[[ Dataset entries open ]]

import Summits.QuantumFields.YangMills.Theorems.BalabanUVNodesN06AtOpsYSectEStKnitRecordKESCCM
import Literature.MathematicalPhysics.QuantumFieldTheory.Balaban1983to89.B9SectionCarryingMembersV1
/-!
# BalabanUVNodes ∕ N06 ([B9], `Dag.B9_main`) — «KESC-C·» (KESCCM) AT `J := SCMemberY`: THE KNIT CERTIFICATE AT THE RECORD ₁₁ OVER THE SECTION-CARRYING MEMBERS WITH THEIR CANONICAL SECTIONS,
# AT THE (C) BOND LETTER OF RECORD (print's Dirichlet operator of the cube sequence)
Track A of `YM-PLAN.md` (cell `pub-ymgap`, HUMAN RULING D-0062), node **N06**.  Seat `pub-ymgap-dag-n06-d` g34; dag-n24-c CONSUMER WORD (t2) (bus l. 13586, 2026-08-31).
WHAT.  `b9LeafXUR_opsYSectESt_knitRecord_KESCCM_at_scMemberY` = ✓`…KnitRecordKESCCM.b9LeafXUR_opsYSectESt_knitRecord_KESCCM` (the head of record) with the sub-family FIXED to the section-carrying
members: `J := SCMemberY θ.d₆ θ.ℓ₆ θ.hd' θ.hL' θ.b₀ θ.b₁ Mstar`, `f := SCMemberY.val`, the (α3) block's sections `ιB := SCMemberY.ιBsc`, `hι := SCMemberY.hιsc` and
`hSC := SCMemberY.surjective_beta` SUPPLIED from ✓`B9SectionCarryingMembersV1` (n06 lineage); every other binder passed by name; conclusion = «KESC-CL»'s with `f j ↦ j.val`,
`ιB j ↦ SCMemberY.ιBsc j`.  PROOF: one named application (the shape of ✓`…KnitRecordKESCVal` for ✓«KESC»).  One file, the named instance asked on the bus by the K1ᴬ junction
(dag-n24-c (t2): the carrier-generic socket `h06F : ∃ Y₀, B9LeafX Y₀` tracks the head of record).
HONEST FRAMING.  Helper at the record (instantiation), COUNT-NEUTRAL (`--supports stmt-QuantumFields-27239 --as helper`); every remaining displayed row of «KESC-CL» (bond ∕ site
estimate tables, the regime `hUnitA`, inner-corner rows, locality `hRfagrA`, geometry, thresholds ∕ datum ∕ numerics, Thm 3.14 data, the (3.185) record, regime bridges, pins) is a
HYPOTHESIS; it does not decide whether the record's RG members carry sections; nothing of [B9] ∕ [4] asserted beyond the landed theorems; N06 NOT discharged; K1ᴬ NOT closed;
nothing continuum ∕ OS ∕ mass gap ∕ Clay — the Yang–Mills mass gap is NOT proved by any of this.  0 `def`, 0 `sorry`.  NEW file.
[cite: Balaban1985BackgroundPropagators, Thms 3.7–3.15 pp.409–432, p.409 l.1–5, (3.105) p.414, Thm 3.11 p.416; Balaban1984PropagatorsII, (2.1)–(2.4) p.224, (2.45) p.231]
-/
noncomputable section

[[ Dataset entries closed ]]
[[ Dataset entries open ]]

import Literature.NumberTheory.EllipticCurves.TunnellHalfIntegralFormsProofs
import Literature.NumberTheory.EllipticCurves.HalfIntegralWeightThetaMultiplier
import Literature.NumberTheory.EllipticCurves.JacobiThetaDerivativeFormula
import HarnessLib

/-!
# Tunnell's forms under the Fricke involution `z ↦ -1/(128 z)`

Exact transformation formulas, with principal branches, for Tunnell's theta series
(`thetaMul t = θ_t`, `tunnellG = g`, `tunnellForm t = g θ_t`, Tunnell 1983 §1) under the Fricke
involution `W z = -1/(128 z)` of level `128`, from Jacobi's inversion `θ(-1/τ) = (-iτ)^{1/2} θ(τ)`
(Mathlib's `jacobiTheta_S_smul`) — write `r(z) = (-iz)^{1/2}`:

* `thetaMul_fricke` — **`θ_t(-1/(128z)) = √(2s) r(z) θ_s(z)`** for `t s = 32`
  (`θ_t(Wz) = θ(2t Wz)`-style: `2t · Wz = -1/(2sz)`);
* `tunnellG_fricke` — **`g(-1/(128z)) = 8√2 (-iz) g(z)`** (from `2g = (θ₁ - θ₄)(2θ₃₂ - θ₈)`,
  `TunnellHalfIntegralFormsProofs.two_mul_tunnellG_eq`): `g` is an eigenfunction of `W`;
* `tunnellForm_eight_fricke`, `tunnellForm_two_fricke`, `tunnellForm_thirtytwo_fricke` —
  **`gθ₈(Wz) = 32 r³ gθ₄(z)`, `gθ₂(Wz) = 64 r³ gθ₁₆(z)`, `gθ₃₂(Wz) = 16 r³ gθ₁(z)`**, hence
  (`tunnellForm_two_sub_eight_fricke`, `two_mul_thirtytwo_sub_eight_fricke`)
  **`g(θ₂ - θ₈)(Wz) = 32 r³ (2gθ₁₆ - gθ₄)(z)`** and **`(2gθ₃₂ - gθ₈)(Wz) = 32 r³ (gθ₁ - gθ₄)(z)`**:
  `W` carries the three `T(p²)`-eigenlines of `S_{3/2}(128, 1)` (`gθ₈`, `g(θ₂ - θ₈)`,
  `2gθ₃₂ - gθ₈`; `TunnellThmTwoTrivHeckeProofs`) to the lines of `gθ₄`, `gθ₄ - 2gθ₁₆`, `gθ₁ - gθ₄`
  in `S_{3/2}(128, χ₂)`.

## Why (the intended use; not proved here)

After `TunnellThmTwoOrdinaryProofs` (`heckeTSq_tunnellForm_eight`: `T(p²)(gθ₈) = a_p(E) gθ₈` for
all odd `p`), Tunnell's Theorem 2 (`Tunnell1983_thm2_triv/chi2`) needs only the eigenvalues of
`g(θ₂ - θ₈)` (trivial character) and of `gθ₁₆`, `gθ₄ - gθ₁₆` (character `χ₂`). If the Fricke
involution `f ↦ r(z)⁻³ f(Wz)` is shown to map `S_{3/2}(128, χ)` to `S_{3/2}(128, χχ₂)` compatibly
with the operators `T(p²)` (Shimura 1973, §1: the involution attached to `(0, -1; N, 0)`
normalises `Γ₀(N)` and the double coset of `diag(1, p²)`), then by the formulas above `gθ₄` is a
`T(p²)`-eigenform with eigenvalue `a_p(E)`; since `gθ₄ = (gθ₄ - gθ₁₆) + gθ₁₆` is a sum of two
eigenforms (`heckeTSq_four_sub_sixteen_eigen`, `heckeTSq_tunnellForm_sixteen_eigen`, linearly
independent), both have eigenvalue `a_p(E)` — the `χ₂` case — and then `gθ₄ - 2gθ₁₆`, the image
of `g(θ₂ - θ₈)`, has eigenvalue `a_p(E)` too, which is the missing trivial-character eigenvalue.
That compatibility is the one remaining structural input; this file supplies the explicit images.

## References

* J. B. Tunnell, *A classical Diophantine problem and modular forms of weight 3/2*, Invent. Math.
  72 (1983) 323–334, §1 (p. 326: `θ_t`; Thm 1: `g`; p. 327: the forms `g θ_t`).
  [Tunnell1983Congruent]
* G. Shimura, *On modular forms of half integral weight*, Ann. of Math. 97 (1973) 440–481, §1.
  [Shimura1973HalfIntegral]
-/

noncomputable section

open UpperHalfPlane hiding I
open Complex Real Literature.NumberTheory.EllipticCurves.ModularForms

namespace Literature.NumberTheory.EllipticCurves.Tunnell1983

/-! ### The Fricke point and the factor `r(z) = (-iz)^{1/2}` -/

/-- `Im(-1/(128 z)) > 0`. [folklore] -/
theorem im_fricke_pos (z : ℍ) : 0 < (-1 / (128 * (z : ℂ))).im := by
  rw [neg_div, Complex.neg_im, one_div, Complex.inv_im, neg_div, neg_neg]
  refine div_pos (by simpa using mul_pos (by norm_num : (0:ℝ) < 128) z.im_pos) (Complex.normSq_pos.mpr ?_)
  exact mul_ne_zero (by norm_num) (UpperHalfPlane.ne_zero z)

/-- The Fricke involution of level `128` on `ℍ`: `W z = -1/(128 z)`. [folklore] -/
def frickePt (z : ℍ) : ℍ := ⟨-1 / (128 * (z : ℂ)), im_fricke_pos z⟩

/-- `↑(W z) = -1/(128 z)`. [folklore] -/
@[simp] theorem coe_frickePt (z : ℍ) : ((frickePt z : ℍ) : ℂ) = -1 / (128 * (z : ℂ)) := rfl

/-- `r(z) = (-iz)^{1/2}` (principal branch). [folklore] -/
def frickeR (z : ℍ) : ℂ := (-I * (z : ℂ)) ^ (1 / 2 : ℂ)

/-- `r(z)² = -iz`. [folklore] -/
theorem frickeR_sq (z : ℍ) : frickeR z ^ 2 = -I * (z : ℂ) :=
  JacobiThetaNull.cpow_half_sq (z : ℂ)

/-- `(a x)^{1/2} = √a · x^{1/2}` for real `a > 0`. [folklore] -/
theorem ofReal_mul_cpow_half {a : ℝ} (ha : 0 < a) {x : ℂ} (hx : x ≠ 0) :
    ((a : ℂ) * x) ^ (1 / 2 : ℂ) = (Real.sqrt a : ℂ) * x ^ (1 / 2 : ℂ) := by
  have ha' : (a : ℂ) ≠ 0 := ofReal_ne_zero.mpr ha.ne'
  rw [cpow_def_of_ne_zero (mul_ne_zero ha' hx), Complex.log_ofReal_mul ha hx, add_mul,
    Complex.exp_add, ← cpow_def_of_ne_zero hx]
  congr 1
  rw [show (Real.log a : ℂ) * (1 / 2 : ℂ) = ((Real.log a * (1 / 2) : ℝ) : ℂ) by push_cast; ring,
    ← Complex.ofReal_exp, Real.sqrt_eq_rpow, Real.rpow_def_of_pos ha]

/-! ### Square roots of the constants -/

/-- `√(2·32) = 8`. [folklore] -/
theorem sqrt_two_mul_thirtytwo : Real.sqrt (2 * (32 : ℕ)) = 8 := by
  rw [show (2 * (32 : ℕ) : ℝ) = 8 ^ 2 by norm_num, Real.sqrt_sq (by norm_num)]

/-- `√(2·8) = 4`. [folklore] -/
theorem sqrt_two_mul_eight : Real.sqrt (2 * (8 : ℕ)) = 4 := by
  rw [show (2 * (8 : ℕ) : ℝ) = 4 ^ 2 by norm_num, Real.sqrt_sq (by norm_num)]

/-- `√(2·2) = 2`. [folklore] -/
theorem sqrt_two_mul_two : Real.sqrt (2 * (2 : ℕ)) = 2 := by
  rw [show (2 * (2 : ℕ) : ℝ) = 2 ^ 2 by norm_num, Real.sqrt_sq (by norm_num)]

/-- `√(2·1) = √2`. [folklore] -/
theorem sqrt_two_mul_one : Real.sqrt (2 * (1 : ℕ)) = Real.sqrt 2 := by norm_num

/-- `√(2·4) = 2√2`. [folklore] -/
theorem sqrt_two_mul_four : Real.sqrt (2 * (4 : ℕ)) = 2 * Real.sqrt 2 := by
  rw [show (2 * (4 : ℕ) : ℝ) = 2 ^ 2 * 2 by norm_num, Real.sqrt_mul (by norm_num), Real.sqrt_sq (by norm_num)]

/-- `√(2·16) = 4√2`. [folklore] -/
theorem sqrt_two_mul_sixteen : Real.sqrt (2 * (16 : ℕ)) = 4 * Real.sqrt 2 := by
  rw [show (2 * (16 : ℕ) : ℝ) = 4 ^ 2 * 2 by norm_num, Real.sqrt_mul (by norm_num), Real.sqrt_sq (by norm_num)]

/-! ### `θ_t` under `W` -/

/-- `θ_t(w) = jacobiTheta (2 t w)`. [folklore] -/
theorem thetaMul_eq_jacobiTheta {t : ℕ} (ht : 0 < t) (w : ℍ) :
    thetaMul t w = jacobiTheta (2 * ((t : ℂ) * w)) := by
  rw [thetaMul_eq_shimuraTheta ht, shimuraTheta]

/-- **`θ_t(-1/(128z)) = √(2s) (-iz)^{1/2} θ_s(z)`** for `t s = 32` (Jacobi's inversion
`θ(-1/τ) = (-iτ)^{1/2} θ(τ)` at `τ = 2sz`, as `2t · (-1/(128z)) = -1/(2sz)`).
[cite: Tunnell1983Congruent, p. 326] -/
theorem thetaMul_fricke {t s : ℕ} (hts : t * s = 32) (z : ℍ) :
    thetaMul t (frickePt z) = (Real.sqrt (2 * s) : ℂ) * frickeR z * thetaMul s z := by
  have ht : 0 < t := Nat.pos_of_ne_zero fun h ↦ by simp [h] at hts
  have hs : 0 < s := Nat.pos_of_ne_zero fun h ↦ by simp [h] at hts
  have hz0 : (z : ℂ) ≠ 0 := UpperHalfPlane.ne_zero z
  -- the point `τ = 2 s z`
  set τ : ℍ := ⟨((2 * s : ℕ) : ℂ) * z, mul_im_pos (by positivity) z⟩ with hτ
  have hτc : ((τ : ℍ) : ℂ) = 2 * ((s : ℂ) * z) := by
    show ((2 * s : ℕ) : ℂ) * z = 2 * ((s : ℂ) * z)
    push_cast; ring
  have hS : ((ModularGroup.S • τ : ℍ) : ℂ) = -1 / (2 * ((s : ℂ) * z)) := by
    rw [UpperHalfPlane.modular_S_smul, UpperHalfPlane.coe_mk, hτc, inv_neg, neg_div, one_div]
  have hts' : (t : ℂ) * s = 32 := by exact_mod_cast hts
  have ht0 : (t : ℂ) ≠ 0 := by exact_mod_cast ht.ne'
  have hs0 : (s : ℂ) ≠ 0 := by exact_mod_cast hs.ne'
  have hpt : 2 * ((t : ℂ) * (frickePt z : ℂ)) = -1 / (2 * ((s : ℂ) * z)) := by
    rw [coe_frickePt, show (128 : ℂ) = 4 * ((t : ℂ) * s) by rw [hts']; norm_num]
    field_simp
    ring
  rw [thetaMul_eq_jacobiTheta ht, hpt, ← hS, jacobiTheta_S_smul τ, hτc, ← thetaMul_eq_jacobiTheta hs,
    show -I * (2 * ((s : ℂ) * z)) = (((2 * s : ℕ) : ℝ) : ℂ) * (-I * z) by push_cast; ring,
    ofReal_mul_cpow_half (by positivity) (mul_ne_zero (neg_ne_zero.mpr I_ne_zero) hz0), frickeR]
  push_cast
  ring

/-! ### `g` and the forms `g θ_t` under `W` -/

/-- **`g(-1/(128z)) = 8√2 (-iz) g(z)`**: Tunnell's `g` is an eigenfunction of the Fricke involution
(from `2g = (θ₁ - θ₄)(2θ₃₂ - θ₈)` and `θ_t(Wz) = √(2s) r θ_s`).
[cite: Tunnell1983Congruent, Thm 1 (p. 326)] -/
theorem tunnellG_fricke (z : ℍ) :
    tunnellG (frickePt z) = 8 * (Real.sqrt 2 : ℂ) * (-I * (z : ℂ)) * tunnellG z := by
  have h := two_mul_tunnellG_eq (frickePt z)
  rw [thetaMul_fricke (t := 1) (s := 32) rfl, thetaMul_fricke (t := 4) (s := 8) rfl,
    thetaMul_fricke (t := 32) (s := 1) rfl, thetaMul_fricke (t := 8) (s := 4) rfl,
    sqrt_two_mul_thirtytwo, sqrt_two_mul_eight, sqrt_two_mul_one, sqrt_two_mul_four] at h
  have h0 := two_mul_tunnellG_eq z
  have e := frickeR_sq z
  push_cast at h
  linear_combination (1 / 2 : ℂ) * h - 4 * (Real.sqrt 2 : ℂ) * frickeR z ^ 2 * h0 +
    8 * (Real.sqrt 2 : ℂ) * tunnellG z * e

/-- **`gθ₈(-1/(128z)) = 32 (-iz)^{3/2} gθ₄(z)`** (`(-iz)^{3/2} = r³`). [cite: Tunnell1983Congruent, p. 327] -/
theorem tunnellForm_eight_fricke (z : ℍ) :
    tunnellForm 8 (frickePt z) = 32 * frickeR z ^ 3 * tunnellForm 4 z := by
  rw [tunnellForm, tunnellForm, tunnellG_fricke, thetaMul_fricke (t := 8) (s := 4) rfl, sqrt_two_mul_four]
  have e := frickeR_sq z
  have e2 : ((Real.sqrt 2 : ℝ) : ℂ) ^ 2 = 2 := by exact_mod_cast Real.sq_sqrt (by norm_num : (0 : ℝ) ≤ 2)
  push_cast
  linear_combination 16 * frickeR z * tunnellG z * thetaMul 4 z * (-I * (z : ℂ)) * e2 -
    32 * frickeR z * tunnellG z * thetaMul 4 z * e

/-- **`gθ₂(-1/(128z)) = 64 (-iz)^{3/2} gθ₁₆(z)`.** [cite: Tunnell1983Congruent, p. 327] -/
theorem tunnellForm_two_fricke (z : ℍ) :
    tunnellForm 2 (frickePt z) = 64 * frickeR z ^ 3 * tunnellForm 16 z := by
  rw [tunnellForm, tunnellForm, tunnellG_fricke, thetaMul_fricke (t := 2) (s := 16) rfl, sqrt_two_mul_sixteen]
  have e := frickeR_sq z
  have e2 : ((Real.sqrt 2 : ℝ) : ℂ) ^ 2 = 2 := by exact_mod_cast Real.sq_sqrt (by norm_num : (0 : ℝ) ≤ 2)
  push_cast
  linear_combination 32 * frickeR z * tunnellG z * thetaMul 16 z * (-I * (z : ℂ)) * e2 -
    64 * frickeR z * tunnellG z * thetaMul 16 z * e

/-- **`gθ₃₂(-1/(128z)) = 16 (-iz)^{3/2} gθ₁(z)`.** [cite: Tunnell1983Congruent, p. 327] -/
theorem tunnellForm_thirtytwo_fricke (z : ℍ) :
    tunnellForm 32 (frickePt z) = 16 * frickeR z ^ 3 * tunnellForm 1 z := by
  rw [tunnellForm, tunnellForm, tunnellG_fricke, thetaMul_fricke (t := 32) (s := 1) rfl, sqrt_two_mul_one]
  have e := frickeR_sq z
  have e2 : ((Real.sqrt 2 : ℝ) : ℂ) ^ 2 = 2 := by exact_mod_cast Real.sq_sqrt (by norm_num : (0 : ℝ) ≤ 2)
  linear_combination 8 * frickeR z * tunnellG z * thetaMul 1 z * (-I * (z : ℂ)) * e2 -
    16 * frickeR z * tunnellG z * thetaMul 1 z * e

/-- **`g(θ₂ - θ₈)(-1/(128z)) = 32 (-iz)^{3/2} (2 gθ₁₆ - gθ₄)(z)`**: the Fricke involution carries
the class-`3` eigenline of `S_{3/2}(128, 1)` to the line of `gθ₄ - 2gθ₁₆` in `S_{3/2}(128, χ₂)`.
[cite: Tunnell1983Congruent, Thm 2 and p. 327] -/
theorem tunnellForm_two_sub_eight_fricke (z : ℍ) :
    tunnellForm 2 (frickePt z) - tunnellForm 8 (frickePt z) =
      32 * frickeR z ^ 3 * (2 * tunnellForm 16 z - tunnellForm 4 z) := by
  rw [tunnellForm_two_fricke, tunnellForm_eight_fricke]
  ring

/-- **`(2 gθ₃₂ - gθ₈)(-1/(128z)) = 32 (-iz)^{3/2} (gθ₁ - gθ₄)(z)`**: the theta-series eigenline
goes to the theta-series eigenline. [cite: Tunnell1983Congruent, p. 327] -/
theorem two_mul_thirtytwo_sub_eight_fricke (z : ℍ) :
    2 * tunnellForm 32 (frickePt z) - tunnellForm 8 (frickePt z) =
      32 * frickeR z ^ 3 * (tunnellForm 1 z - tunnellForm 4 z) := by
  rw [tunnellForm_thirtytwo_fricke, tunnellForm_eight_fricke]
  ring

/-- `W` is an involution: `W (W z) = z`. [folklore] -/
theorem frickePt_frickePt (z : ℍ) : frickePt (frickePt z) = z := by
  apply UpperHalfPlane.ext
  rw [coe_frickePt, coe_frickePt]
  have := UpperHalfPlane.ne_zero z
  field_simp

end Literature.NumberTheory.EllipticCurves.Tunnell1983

[[ Dataset entries closed ]]

• About this task: Above are the records. Copy the lines beginning at the one that has "import HarnessLib" and ending with the one that has "1983 §1) under the Fricke", unchanged.

• Finished exercise:
import HarnessLib

/-!
# Tunnell's forms under the Fricke involution `z ↦ -1/(128 z)`

Exact transformation formulas, with principal branches, for Tunnell's theta series
(`thetaMul t = θ_t`, `tunnellG = g`, `tunnellForm t = g θ_t`, Tunnell 1983 §1) under the Fricke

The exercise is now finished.